March 24: How Political Are Streets?

How Political Are Streets?

Judith Garber
University of Alberta

Abstract

There is a common assumption about space and politics in the city. It is that the street has a uniquely valuable relationship to democracy and that the right to occupy and use the street is, in many ways, tantamount to the right to act politically. This relationship has always been taken for granted in communitarian and radical political frameworks; now the street has turned up as an object of desire from postmodern, queer, and other critical perspectives. My talk looks at how the street serves as a touchstone for a wide range of political hopes and expectations. I focus on the political characteristics that are attributed to the street, asking what the contribution of the street is to the public life of cities and whether streets are really as political as people assume.
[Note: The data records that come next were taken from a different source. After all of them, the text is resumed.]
/-- ★★ **THE TRANSPORTER FEED OF THE LOCAL `j`-FOLD LINEARISATION**: under the hypotheses of `smallFieldCone` at height `j`, for every `i < j`,
every coarse site `y = walkEnd (c (i+1)) v`, `|v| ≤ R(i+1)`, all directions and all `J = (r, σ, …)`, `t, s < L`, the one-step transporter
`holAt V̄^{i} (walk (emb y) Γ^σ(off r)) · rowProd V̄^{i} x_J ν t · rowProd V̄^{i} (x_J + t e_ν) μ s` is within `(d+4)L·η i` of `1` in `dist₁`
(hypothesis (b) of ✓`UnitScaleGibbsBlockPlaquetteTransportFreeLinearisationLocal.norm_iter_plaqHol_sub_one_sub_linProxy_le_loc` with `τ i = (d+4)L·η i`).
[cite: Balaban1985Averaging, (9) p.19 and (19)-(20) p.21; Balaban1987RG1, (0.3)-(0.4) pp.252-253] -/
theorem smallFieldCone_transporter (V : GaugeField P 0 (Matrix.specialUnitaryGroup n ℂ)) (a η : ℕ → ℝ) (c : (i : ℕ) → Site P i)
    (R : ℕ → ℕ) (j : ℕ)
    (hc : ∀ i, i < j → c i = emb (c (i + 1)))
    (hR : ∀ i, i < j → P.L * R (i + 1) + ((P.d + 4) * P.L + 2) ≤ R i)
    (ha0 : 0 ≤ a 0) (hη0 : 0 ≤ η 0)
    (hplaq0 : ∀ v : List (Letter P.d), v.length ≤ R 0 → ∀ (a' b : Fin P.d) (h : a' < b),
      dist1 (GaugeField.plaqHol V ⟨walkEnd (c 0) v, a', b, h⟩) ≤ a 0)
    (hbond0 : ∀ v : List (Letter P.d), v.length ≤ R 0 → ∀ κ : Fin P.d, dist1 (V ⟨walkEnd (c 0) v, κ⟩) ≤ η 0)
    (hs : ∀ i, i < j → ((((P.d + 4) * P.L : ℕ) : ℝ) ^ 2 / 4) * a i ≤ deltaSU n / 2)
    (hstepa : ∀ i, i < j → (P.L : ℝ) ^ 2 * a i + 143 * (((((P.d + 4) * P.L : ℕ) : ℝ) ^ 2 / 4) * a i) ^ 2 ≤ a (i + 1))
    (hstepη : ∀ i, i < j → 6 * (((((P.d + 2) * P.L : ℕ) : ℝ) ^ 2 / 4) * a i) + (P.L : ℝ) * η i ≤ η (i + 1)) :
    ∀ i, i < j → ∀ v : List (Letter P.d), v.length ≤ R (i + 1) → ∀ (μ ν : Fin P.d)
      (J : (Fin P.d → Fin P.L) × Equiv.Perm (Fin P.d) × Equiv.Perm (Fin P.d) × Equiv.Perm (Fin P.d) × Equiv.Perm (Fin P.d)) (t s : ℕ),
      t < P.L → s < P.L →
      dist1 (holAt (Averaging.iter (fun i' => blockAvg (P := P) (j := i') (expMeanLogSU (n := n))) i V)
          (walk (emb (walkEnd (c (i + 1)) v)) (stairWord J.2.1 (off J.1))) *
        (rowProd (Averaging.iter (fun i' => blockAvg (P := P) (j := i') (expMeanLogSU (n := n))) i V)
            (walkEnd (emb (walkEnd (c (i + 1)) v)) (stairWord J.2.1 (off J.1))) ν t *
          rowProd (Averaging.iter (fun i' => blockAvg (P := P) (j := i') (expMeanLogSU (n := n))) i V)
            (shiftN (walkEnd (emb (walkEnd (c (i + 1)) v)) (stairWord J.2.1 (off J.1))) ν t) μ s)) ≤
        (((P.d + 4) * P.L : ℕ) : ℝ) * η i := by
  intro i hi v hv μ ν J t s ht hs'
  -- level-`i` bond smallness on the hull `(c i, R i)` (the cone induction at height `i`)
  obtain ⟨_, hηi, _, hbond⟩ := smallFieldCone V a η c R i (fun i' hi' => hc i' (hi'.trans hi)) (fun i' hi' => hR i' (hi'.trans hi))
    ha0 hη0 hplaq0 hbond0 (fun i' hi' => hs i' (hi'.trans hi)) (fun i' hi' => hstepa i' (hi'.trans hi)) (fun i' hi' => hstepη i' (hi'.trans hi))
  -- the coarse site's block centre is a walk site of the level-`i` hull, with room `(d+4)L` to spare
  obtain ⟨u, hu, e⟩ := walkEnd_emb_walkEnd_eq (hc i hi) (R := P.L * R (i + 1)) (R₀ := 0) (by omega) v hv [] (by simp)
  have e' : emb (walkEnd (c (i + 1)) v) = walkEnd (c i) u := e
  have hu' : u.length + (P.d + 4) * P.L ≤ R i := by have := hR i hi; omega
  rw [e']
  exact dist1_transporter_le_of_bondSmall _ (c i) hηi hbond u hu' μ ν J.2.1 J.1 t s ht hs'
I argue that because of the unclear boundary between public and private space in the early twenty-first century city, democratic politics in the urban public sphere can be wedded to the street and at the same time distanced from it.

 

Judith Garber is Associate Professor of Political Science at the University of Alberta, where she teaches, writes, and does public speaking about cities, law, and U.S. politics. She has also been Executive Director of the Centre for Constitutional Studies at the University of Alberta. In particular, Dr. Garber is interested in public space in cities in Canada and the U.S. – its political qualities, how it is defined, and how it is shaped by gender and sex. She is currently writing, too, on the constitutional influences on the use and regulation of private property and on the ways in which US cities have been implicated in the “war on terrorism.” She has co-edited the book, Gender and Urban Politics, and has published articles and chapters on a variety of topics in scholarly journals and edited books. Dr. Garber has been involved for many years with non-profit housing organizations in Edmonton.